By James Dean, Cornell Chronicle
White guests favor Airbnb properties with white hosts, but are more inclined to rent from Black or Asian hosts if they see featured reviews from previous white guests, new research co-authored by Cornell scholars finds.
The research suggests that sharing-economy platforms may be able to algorithmically harness racial bias in responses to recommendations to reduce racial inequality in access to ride-hailing, lodging, dating and other services.
On Airbnb, guests’ preference for hosts of the same race unexpectedly is offset or overcome by the influence of same-race endorsements, the researchers determined.
“Bias in the recommender system can actually attenuate bias in host selection, rather than reinforcing it,” said Michael Macy, the Distinguished Professor of Arts and Sciences in Sociology, director of the Social Dynamics Laboratory, and faculty member of the Department of Information Science in the Cornell Ann S. Bowers College of Computing and Information Science. “It goes against the assumption that different dimensions of bias would be mutually reinforcing.”
The findings are reported in “Fighting Bias with Bias: How Same-race Endorsements Reduce Racial Discrimination on Airbnb,” published Feb. 8 in Science Advances. In addition to Macy, the co-authors are Chao Yu, M.S. ’17, Ph.D. ’21, visiting lecturer in the Department of Communication, in the College of Agriculture and Life Sciences; and Minsu Park, M.S. Information Science ’18, Ph.D. Information Science ’19, assistant professor of social research and public policy at New York University Abu Dhabi.
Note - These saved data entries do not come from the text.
open Module

variable {𝕜 : Type*} [Field 𝕜] {ι : Type*} [Fintype ι] [DecidableEq ι]
  {M : Type*} [AddCommGroup M] [Module 𝕜 M] [FiniteDimensional 𝕜 M]

/-- `π_{¬Z}` : zero the coordinates (rows) in `Z`. -/
def killRows (Z : Finset ι) : (ι → M) →ₗ[𝕜] (ι → M) :=
  LinearMap.pi fun j => (if j ∈ Z then (0 : 𝕜) else 1) • (LinearMap.proj j : (ι → M) →ₗ[𝕜] M)

omit [Fintype ι] [FiniteDimensional 𝕜 M] in
@[simp] theorem killRows_apply (Z : Finset ι) (v : ι → M) (j : ι) :
    killRows (𝕜 := 𝕜) Z v j = if j ∈ Z then 0 else v j := by
  simp only [killRows, LinearMap.pi_apply, LinearMap.smul_apply, LinearMap.proj_apply]
  split_ifs <;> simp

/-- `V_T` : the vectors supported on the rows `T` (all other coordinates zero). -/
def rowSupp (T : Finset ι) : Submodule 𝕜 (ι → M) := LinearMap.ker (killRows (𝕜 := 𝕜) (M := M) T)

omit [Fintype ι] [FiniteDimensional 𝕜 M] in
theorem mem_rowSupp {T : Finset ι} {v : ι → M} : v ∈ rowSupp (𝕜 := 𝕜) T ↔ ∀ j, j ∉ T → v j = 0 := by
  simp only [rowSupp, LinearMap.mem_ker, funext_iff, killRows_apply, Pi.zero_apply]
  constructor
  · intro h j hj
    have := h j
    simpa [hj] using this
  · intro h j
    by_cases hj : j ∈ T
    · simp [hj]
    · simp [hj, h j hj]

omit [Fintype ι] [FiniteDimensional 𝕜 M] in
theorem rowSupp_mono {T T' : Finset ι} (h : T ⊆ T') : rowSupp (𝕜 := 𝕜) (M := M) T ≤ rowSupp T' := by
  intro v hv
  rw [mem_rowSupp] at hv ⊢
  exact fun j hj => hv j fun hjT => hj (h hjT)

/-- Lemma B (B1): a bit FRESH for row `a` (its `a`-component is not in `π_a X`) adds no structure off row `a`. -/
theorem sup_span_inf_rowSupp_of_fresh {X : Submodule 𝕜 (ι → M)} {x : ι → M} {a : ι} {T : Finset ι}
    (ha : a ∉ T) (hfresh : x a ∉ Submodule.map (LinearMap.proj a : (ι → M) →ₗ[𝕜] M) X) :
    (X ⊔ 𝕜 ∙ x) ⊓ rowSupp T = X ⊓ rowSupp T := by
  apply le_antisymm
  · rintro y ⟨hy, hyT⟩
    rw [SetLike.mem_coe, Submodule.mem_sup] at hy
    obtain ⟨w, hw, z, hz, rfl⟩ := hy
    rw [Submodule.mem_span_singleton] at hz
    obtain ⟨c, rfl⟩ := hz
    have h0 : (w + c • x) a = 0 := (mem_rowSupp.1 hyT) a ha
    by_cases hc : c = 0
    · subst hc
      simp only [zero_smul, add_zero] at hyT ⊢
      exact ⟨hw, hyT⟩
    · exfalso
      apply hfresh
      have h1 : c • x a = -(w a) := by
        have h0' : w a + c • x a = 0 := by simpa [Pi.add_apply, Pi.smul_apply] using h0
        exact eq_neg_of_add_eq_zero_right h0'
      refine ⟨-(c⁻¹ • w), X.neg_mem (X.smul_mem _ hw), ?_⟩
      rw [LinearMap.proj_apply, Pi.neg_apply, Pi.smul_apply, ← smul_neg, ← h1, smul_smul, inv_mul_cancel₀ hc,
        one_smul]
  · exact inf_le_inf_right _ le_sup_left
/-- **THE VALUE OF THE SEVERAL-COPIES READ-OUT PROBLEM = THE SINGLE-COPY VALUE (both sides, packaged; answers
(σ″) of the bundle's HANDOFF).**  For every set `U` of unknown slope coordinates (`T_U = {t : t+1 ∈ U}`) and
every companion register of `r = #κ` further runs on the same secret (base offsets `w_k ∈ Dℤⁿ⁺¹`):
(i) for EVERY joint measurement `E` of reference + companions and EVERY decoder, some instance of `InClass U`
with some companion parameters (all companions in `InClass U` too) has success weight
`≤ pairsCountT(Q,T_U)/Q^{2n}·⟨Ψ|Ψ⟩`; (ii) the single-register class measurement of (U), ignoring the
companions, succeeds on EVERY instance and EVERY companion tuple with weight EXACTLY that.  So the minimax
value of reading the Step-9 datum `v′₀ mod D²P` is `pairsCountT(Q,T_U)/Q^{2n}` FOR EVERY NUMBER `r` OF
COMPANION COPIES — it does not decay in `r`: extra runs sharing the slopes are useless for this datum, because
averaged over their own unknown offsets they are slope-blind (`gram_compKet_slope_free`).  (The bound is on
the REFERENCE run's datum; reading out the whole tuple of data is only harder.)  A theorem about a WITHDRAWN
algorithm's Step 8/9 interface; no numerics; nothing about LWE.
[cite: ChenQuantumLattice2024, §3.5.8 pp. 33–34, §3.5.9 p. 37; NielsenChuang2010, §2.2.6 p. 90, §2.4.3 p. 107] -/
theorem step9Needs_readout_value_joint (h : S.Admissible) (U : Finset (Fin (S.n + 1)))
    {κ : Type*} [Fintype κ] [DecidableEq κ] {w : κ → Fin (S.n + 1) → ℤ} (hw : ∀ k i, (S.D : ℤ) ∣ w k i) :
    (∀ {A : Type*} [Fintype A] [DecidableEq A]
        (E : POVM ((Fin (S.n + 1) → ZMod S.M) × (κ → Fin (S.n + 1) → ZMod S.M)) A) (dec : A → ZMod S.N),
      ∃ (b₂ v₂ : Fin (S.n + 1) → ℤ) (t : κ → ZMod S.Q × (Fin S.n → ZMod S.Q)),
        S.InClass U b₂ v₂ ∧ (∀ k, S.InClass U b₂ (S.compOffset (w k) (t k))) ∧
        (∑ a ∈ Finset.univ.filter (fun a => dec a = (S.inst b₂ v₂).step9Needs),
            (E.weight (tensorKet (S.inst b₂ v₂).phi7d (S.compKet w b₂ t)) a).re)
          ≤ (pairsCountT (S.Q : ℕ) (S.tailSet U) : ℝ) / ((S.Q : ℕ) : ℝ) ^ (2 * S.n)
              * (star (tensorKet (S.inst b₂ v₂).phi7d (S.compKet w b₂ t))
                  ⬝ᵥ tensorKet (S.inst b₂ v₂).phi7d (S.compKet w b₂ t)).re) ∧
    (∀ (b₂ v₂ : Fin (S.n + 1) → ℤ) (t : κ → ZMod S.Q × (Fin S.n → ZMod S.Q)), S.InClass U b₂ v₂ →
      ∑ a ∈ Finset.univ.filter (fun a => S.classDec (S.tailSet U) a = (S.inst b₂ v₂).step9Needs),
          (((S.classPOVM h).tensorOne (κ → Fin (S.n + 1) → ZMod S.M)).weight
              (tensorKet (S.inst b₂ v₂).phi7d (S.compKet w b₂ t)) a).re
        = (pairsCountT (S.Q : ℕ) (S.tailSet U) : ℝ) / ((S.Q : ℕ) : ℝ) ^ (2 * S.n)
            * (star (tensorKet (S.inst b₂ v₂).phi7d (S.compKet w b₂ t))
                ⬝ᵥ tensorKet (S.inst b₂ v₂).phi7d (S.compKet w b₂ t)).re) :=
  ⟨fun E dec => S.step9Needs_readout_le_joint h (S.tailSet U) (fun t ht => (S.mem_tailSet U t).1 ht) hw E dec,
    fun _ _ _ hI => S.step9Needs_readout_attained_joint h (fun t' ht => (S.mem_tailSet U t').2 ht) hI _⟩

end Shape

end Literature.Computability.Cryptography.Chen2024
Recent studies have shown that Black users of ride-hailing services such as Uber and Lyft wait longer for rides and drivers are more likely to cancel their rides. On Airbnb, Black hosts earn 12% less than white hosts of similar properties, and Black guests are 16% less likely to be accepted.
The researchers asked if racial bias in peer recommendations and responses to them exacerbate or lessen such discrimination.
To answer that question, the team analyzed nearly 8,000 Airbnb listings involving more than 7,100 hosts and more than 150,000 guest reviews between 2009 and 2018. Obtained from Inside Airbnb, an independent third party that collects Airbnb data, the listings were all “instant bookable,” meaning reservations could be made without a host’s review and approval. The team targeted those listings to isolate guests’ racial bias in the selection of a host from hosts’ bias in approving guests.
New York City, the researchers said, provided the density and racial diversity needed to analyze many bookings and control for different neighborhood characteristics that might influence the effects of bias. They used facial recognition software to classify the race of a user as perceived by others based on profile photos.
The team compared the chance that white, Black and Asian guests would book stays at properties with hosts of a different race to the expected probability if race were assigned randomly.
Guests of all three racial groups are more likely to choose hosts of the same race, they found, consistent with prior research.
The team focused on choices by white guests, however, because white users are overrepresented on Airbnb, while other groups are underrepresented. White users accounted for nearly 60% of hosts and guests in the data, compared to about 41% of the city’s population. As a result, same-race bias by white users would reinforce inequality, while among Black and Asian users it would increase opportunity for those groups.
The researchers next investigated how guests write and respond to listing reviews, a potential influence on host selection that they said has received comparatively little attention. They found no evidence that reviews – which were overwhelmingly positive – differed significantly in their language or enthusiasm based on a host’s race.
But who wrote the reviews did matter – even more than the host’s race.
The team analyzed recent reviews (up to six) featured on listings’ front pages. White guests’ reluctance to book with hosts of different races decreases, they found, as the number of endorsements by previous white guests increases. That effect was less pronounced among Black and Asian guests.
“White guests largely overcame their racial bias in host selection when hosts were endorsed by previous white guests,” the authors wrote. “The net effect of same-race endorsement is to reduce racial discrimination on Airbnb.”
The findings suggest a new strategy to encourage more equal access to the sharing economy, the researchers said.
Rather than removing profile photos, they said, platforms should ensure that front-page endorsements feature similar racial compositions. That would better tap the potential for same-race reviews to increase white guests’ willingness to choose nonwhite hosts.
“Increasing the exposure of white guests to white-authored endorsements of Black hosts may lead to more white bookings,” they wrote, “thereby making the algorithmic correction less necessary over time.”
Macy acknowledged funding support from the National Science Foundation and Defense Advanced Research Projects Agency while the research was conducted.